Das neue Spiel ist eröffnet – Traditionelle IPOs vs. Blankoscheck-Unternehmen (SPACS)


Das Läuten der Glocke an der New Yorker Börse war früher ein Initiationsritus für amerikanische Vorstandsvorsitzende. Es signalisierte, dass das Unternehmen einen wichtigen Moment in seiner Entwicklung erreicht hatte, in dem es die Öffentlichkeit auffordern würde, seine Zukunft zu unterstützen und in seine Aktien zu investieren.

Eine der größten Börsennotierungen dieses Jahres tat jedoch etwas anderes. Der Vorstandsvorsitzende von Palantir, einem Datenanalyseunternehmen, erschien nicht zur Eröffnungsglocke und bot der Öffentlichkeit bei der Notierung auch keine neuen Aktien an.

Das Marktdebüt von Palantir als Direktnotierung, bei der keine neuen Aktien des Unternehmens geschaffen oder verkauft werden, sondern durch einen konventionelleren Börsengang (IPO), verdient unserer Meinung nach aus zwei Gründen Aufmerksamkeit. Es krönt einen kürzlichen Ansturm von Technologieunternehmen auf die öffentlichen Märkte, der Anklänge an den Dotcom-Boom von vor zwei Jahrzehnten enthält und in krassem Gegensatz zu der vorherrschenden wirtschaftlichen Unsicherheit steht. Noch beunruhigender ist unseres Erachtens die Tatsache, dass das Debüt des Unternehmens eine Verlagerung von Unternehmen mit niedrigem Umsatz auf die öffentlichen Märkte verdeutlicht. Eine zunehmende Zahl von Führungskräften weicht dem traditionellen Börsengang, der in den letzten Jahrzehnten der bevorzugte Weg zum Markt war, zugunsten von Alternativen aus, die unserer Meinung nach potentielle Nachteile für Privatanleger mit sich bringen.

SoftBank-Chef Masayoshi Son beansprucht den Status eines Visionärs, da er weniger mit kurzfristigen Anlegeranliegen zu tun hat. In jüngster Zeit hat er seine Glaubwürdigkeit wieder aufgebaut, indem er eine Pause von spekulativen Investitionen einlegte und Vermögenswerte veräußerte.

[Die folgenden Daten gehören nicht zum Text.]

import Summits.HubbardSuperconductivity.HubbardSuperconductivity.Theorems.AnisotropyChordTransferFibre3FinX3Eval

/-!
# Route `AnisotropyChord` / H0 rotor rung: FIN per-`L` GM₃ (X5), `L = 35` — rows `N₁` / D / side-condition cell facts, part `p26`

Kernel facts (`decide +kernel`) for cert cells 72, 73 of the per-`L` grid of `L = 35`: `xbnCellAny2` (row `N₁` on XB2 point wedges recomputed in the kernel, exporting the literal brackets `nt ⊇ T⁺ − 3λ₂` and `tb ⊇ T⁺·D`), `xdCellAnyN0` (row D, reads `nt`), `sdCellAnyZN` (side condition, reads `nt`); evaluators `…FinX3Eval` / `…FinX5Eval`; constants from the compiled design probe (x3probe/x3plan, margins c ×0.985, b ×1.03, aD ×1.03); assembled in `…FinX5GM3ThirtyFive`.
Prover seat `hubbard-h0-rotor-p3` g8; helper for piece A = stmt-HubbardSuperconductivity-23918 of rung 19089 (`--supports`, helper class).
WHAT THIS IS NOT: nothing here proves superconductivity in the Hubbard model (rotor TARGET as worded stays FALSE, g15 verdict); kernel facts for the FIN certificate of ONE conditional reduction.  Tree imports only; zero data; standard axioms.
-/

set_option linter.dupNamespace false
set_option autoImplicit false

namespace Summit.HubbardSuperconductivity.HubbardSuperconductivity.Theorems.AnisotropyChord.Transfer.Fibre3

namespace FinXD

open FinXB FinCell Hole2

set_option maxHeartbeats 4000000 in
/-- row `N₁` of cell 72 of `L = 35` (`c = 61/100`), exporting `nt`, `tb`. [folklore] -/
theorem xn35_72 : xbnCellAny2 35 (49/50 : ℚ) 251846868491741 258143040204035 (61/100 : ℚ) ((-553484735455 : ℤ), (1461034834456 : ℤ)) ((754982509285877 : ℤ), (775894766900452 : ℤ)) = true := by decide +kernel

set_option maxHeartbeats 4000000 in
/-- row D of cell 72 of `L = 35` (`aD = 17/200`). [folklore] -/
theorem xd35_72 : xdCellAnyN0 35 (49/50 : ℚ) 251846868491741 258143040204035 (17/200 : ℚ) ((-553484735455 : ℤ), (1461034834456 : ℤ)) = true := by decide +kernel

set_option maxHeartbeats 4000000 in
/-- side condition of cell 72 of `L = 35` (`c, b = 62/100, aD`). [folklore] -/
theorem sd35_72 : sdCellAnyZN 35 (49/50 : ℚ) 100 251846868491741 258143040204035 ((61/100 : ℚ), (62 : ℕ), (17/200 : ℚ)) ((-553484735455 : ℤ), (1461034834456 : ℤ)) = true := by decide +kernel

set_option maxHeartbeats 4000000 in
/-- row `N₁` of cell 73 of `L = 35` (`c = 61/100`), exporting `nt`, `tb`. [folklore] -/
theorem xn35_73 : xbnCellAny2 35 (49/50 : ℚ) 258143040204035 264596616209136 (61/100 : ℚ) ((-518091358688 : ℤ), (1492077573624 : ℤ)) ((773906302513179 : ℤ), (795286652941270 : ℤ)) = true := by decide +kernel

set_option maxHeartbeats 4000000 in
/-- row D of cell 73 of `L = 35` (`aD = 17/200`). [folklore] -/
theorem xd35_73 : xdCellAnyN0 35 (49/50 : ℚ) 258143040204035 264596616209136 (17/200 : ℚ) ((-518091358688 : ℤ), (1492077573624 : ℤ)) = true := by decide +kernel

set_option maxHeartbeats 4000000 in
/-- side condition of cell 73 of `L = 35` (`c, b = 62/100, aD`). [folklore] -/
theorem sd35_73 : sdCellAnyZN 35 (49/50 : ℚ) 100 258143040204035 264596616209136 ((61/100 : ℚ), (62 : ℕ), (17/200 : ℚ)) ((-518091358688 : ℤ), (1492077573624 : ℤ)) = true := by decide +kernel

end FinXD

end Summit.HubbardSuperconductivity.HubbardSuperconductivity.Theorems.AnisotropyChord.Transfer.Fibre3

Doch der Vision Fund des japanischen Technologiekonzerns könnte einen Teil dieser Bemühungen zunichte machen. Berichten zufolge plant der Fonds angeblich die Gründung eines „Blankoscheck“-Unternehmens, um externe Finanzierung zu erhalten. Kein Wunder, dass sich das Marktangebot davon mehr als verdoppelt hat. Darüber hinaus hat sich der Vision Fund schwer getan, Geld für ein zweites Projekt aufzutreiben. Aber die US-Tech-Rallye steigerte die Gewinne des Fonds um 2,8 Milliarden USD, was vielleicht sein Vertrauen geweckt hat.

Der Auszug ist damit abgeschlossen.